- EXERCISE DESCRIPTION -
Copy exactly the lines from the first line of the records below through the line containing "# The series", including both, and nothing else.

- RECORDS PROVIDED -
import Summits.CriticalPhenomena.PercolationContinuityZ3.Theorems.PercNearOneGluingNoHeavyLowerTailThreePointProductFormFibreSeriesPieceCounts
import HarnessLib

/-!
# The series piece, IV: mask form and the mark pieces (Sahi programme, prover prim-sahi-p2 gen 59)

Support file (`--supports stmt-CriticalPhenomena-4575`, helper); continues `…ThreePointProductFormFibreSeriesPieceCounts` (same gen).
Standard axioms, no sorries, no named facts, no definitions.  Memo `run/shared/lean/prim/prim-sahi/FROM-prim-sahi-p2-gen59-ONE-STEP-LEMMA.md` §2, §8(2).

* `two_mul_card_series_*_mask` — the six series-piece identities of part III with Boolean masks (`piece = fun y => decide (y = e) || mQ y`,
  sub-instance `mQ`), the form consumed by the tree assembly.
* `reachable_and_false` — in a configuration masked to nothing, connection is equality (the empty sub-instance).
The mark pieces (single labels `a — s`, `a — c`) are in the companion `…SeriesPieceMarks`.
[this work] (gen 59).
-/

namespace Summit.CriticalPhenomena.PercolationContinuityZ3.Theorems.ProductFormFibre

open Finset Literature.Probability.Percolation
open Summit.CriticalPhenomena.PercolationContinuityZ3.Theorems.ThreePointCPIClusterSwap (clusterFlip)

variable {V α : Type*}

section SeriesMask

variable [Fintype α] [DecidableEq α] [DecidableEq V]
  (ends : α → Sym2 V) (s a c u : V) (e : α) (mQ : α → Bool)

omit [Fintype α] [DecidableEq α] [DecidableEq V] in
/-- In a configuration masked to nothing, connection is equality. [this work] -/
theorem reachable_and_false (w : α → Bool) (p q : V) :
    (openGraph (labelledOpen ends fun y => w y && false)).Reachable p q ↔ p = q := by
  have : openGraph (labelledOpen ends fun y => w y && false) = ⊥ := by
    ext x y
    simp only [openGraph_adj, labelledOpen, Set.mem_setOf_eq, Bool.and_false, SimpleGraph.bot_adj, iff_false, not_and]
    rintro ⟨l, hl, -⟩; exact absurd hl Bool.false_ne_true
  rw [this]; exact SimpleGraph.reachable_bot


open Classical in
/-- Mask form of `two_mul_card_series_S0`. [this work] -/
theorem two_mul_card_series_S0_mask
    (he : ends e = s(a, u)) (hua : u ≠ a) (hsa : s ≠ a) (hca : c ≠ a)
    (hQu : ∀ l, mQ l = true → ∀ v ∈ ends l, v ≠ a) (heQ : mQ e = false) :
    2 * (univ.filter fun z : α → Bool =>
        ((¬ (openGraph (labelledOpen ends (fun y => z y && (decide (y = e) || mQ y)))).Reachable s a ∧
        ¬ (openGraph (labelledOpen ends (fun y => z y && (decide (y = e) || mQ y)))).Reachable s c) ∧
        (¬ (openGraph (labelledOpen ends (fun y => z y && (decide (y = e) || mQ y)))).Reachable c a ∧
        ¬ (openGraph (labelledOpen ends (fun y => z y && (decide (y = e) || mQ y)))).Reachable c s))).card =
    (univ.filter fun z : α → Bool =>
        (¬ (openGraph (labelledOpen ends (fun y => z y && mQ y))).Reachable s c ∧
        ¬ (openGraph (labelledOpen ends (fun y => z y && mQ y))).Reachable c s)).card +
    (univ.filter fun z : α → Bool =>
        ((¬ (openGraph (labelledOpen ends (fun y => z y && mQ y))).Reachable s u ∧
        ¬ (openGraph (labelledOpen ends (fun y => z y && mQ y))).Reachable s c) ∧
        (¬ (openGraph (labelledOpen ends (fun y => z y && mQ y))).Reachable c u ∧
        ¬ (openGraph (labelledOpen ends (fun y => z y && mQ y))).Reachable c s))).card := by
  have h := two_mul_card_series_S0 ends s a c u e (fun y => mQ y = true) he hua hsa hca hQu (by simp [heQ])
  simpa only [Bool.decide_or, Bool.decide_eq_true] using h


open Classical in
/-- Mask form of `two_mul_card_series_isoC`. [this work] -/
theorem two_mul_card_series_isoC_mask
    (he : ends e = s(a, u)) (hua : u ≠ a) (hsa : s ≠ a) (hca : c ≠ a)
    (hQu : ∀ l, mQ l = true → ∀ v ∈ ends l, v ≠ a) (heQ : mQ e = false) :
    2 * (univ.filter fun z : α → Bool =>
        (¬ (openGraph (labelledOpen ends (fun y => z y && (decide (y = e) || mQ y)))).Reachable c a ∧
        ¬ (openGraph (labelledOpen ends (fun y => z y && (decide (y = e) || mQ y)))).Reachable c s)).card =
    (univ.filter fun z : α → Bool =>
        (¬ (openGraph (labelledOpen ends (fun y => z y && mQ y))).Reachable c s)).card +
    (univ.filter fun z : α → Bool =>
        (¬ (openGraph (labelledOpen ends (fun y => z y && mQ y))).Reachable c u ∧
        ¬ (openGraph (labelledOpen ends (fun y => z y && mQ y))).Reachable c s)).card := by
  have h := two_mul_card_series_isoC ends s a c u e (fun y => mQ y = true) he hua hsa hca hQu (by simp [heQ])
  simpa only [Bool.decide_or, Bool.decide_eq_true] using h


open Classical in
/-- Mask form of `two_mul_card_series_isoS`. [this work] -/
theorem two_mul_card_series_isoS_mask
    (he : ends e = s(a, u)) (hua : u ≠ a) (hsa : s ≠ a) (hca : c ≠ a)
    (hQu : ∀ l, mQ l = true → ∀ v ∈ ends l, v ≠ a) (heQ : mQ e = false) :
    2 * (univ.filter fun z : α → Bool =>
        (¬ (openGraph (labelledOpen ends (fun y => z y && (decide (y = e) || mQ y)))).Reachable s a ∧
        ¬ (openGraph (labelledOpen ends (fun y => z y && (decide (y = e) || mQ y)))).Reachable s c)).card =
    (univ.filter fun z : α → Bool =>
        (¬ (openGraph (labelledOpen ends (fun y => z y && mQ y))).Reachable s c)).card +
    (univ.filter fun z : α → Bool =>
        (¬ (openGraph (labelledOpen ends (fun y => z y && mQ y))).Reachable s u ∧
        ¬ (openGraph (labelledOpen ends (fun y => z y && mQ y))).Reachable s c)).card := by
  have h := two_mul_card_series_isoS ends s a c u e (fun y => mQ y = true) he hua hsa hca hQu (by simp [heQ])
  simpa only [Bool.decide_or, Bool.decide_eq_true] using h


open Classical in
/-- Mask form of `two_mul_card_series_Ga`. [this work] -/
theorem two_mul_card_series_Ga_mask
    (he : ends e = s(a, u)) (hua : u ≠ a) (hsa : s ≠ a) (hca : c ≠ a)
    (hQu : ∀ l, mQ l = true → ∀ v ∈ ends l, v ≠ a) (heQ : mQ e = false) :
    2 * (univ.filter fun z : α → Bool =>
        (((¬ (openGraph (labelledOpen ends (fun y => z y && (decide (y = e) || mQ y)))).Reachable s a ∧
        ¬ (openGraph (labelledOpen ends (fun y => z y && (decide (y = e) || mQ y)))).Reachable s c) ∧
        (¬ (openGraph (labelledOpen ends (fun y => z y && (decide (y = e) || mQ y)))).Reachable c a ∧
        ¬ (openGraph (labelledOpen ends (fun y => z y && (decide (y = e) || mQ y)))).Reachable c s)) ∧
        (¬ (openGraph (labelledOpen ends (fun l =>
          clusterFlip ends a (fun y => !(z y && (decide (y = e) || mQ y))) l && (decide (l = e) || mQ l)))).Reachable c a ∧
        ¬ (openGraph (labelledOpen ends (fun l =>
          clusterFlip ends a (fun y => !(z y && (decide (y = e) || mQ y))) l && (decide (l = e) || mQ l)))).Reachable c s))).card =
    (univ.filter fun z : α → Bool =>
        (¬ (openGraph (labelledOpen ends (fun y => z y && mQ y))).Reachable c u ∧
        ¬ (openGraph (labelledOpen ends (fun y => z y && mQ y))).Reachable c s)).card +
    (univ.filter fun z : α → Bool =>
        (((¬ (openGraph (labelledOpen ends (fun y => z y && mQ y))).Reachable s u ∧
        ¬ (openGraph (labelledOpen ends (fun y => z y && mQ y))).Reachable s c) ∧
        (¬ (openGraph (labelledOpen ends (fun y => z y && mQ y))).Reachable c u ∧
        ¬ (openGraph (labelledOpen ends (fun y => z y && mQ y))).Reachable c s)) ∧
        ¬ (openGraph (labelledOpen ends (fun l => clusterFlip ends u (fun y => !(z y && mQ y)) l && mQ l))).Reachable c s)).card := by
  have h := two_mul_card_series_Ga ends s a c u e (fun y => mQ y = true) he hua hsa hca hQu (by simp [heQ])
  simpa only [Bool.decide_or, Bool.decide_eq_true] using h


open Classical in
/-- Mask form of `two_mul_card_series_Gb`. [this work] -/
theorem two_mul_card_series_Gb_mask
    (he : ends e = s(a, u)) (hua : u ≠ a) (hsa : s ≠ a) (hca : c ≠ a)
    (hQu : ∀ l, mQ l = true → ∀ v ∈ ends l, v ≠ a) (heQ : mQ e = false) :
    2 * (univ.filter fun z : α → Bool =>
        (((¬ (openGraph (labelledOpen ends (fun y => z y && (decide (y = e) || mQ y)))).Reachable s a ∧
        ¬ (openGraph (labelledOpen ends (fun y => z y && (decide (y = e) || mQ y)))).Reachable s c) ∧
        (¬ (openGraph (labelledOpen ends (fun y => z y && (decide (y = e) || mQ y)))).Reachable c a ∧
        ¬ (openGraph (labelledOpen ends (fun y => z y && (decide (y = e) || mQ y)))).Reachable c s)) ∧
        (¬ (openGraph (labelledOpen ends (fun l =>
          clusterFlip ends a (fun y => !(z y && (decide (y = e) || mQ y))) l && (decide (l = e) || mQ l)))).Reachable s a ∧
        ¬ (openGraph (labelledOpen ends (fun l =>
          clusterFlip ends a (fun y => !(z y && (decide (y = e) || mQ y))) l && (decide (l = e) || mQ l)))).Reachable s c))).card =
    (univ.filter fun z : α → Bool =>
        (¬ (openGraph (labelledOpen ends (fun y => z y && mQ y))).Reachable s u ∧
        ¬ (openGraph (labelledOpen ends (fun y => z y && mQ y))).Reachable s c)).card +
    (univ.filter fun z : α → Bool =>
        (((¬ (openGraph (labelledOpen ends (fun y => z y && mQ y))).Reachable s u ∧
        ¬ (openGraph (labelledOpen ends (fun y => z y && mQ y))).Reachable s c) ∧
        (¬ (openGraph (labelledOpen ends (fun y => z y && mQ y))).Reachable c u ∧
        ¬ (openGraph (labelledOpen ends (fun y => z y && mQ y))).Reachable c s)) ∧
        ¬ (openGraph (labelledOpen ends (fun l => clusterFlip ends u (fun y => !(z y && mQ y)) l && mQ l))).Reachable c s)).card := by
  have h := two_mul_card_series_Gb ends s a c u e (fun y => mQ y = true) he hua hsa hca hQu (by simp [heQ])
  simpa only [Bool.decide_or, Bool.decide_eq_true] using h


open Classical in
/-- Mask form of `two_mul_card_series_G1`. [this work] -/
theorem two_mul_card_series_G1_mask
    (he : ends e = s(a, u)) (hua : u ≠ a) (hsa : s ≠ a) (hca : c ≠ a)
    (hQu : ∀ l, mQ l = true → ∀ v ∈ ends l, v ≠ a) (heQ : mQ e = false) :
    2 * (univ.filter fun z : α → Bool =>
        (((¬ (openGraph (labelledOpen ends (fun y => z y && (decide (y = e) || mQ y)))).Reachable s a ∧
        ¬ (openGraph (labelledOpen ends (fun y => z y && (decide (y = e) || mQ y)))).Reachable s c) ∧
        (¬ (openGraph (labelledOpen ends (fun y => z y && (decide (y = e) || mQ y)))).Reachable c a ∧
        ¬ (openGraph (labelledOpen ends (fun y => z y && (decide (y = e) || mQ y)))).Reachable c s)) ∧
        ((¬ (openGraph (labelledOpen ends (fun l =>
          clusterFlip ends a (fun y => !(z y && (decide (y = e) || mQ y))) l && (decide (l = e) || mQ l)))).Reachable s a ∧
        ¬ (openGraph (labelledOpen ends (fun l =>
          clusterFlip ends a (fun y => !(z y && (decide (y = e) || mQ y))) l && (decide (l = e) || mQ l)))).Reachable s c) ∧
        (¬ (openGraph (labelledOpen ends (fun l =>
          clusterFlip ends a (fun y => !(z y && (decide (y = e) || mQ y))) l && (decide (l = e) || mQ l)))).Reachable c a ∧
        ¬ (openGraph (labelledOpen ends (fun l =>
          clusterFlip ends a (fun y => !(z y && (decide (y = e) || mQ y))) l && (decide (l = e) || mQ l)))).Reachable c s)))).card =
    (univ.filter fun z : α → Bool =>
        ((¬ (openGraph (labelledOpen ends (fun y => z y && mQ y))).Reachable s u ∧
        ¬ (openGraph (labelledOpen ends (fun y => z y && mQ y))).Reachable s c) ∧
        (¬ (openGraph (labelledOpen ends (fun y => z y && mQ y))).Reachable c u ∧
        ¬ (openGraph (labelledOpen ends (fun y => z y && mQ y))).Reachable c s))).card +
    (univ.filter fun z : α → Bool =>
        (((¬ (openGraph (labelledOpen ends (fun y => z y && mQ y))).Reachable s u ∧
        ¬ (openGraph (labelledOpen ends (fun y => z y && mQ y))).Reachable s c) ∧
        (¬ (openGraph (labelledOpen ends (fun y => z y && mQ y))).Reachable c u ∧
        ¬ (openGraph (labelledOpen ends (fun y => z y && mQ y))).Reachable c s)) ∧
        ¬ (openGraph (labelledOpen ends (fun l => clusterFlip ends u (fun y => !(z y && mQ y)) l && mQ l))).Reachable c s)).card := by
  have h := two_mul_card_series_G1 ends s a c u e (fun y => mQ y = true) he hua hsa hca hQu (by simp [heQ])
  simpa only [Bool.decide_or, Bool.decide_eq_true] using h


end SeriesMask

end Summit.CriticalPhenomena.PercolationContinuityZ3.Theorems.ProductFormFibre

- EXPECTED ANSWER -
import Summits.CriticalPhenomena.PercolationContinuityZ3.Theorems.PercNearOneGluingNoHeavyLowerTailThreePointProductFormFibreSeriesPieceCounts
import HarnessLib

/-!
# The series piece, IV: mask form and the mark pieces (Sahi programme, prover prim-sahi-p2 gen 59)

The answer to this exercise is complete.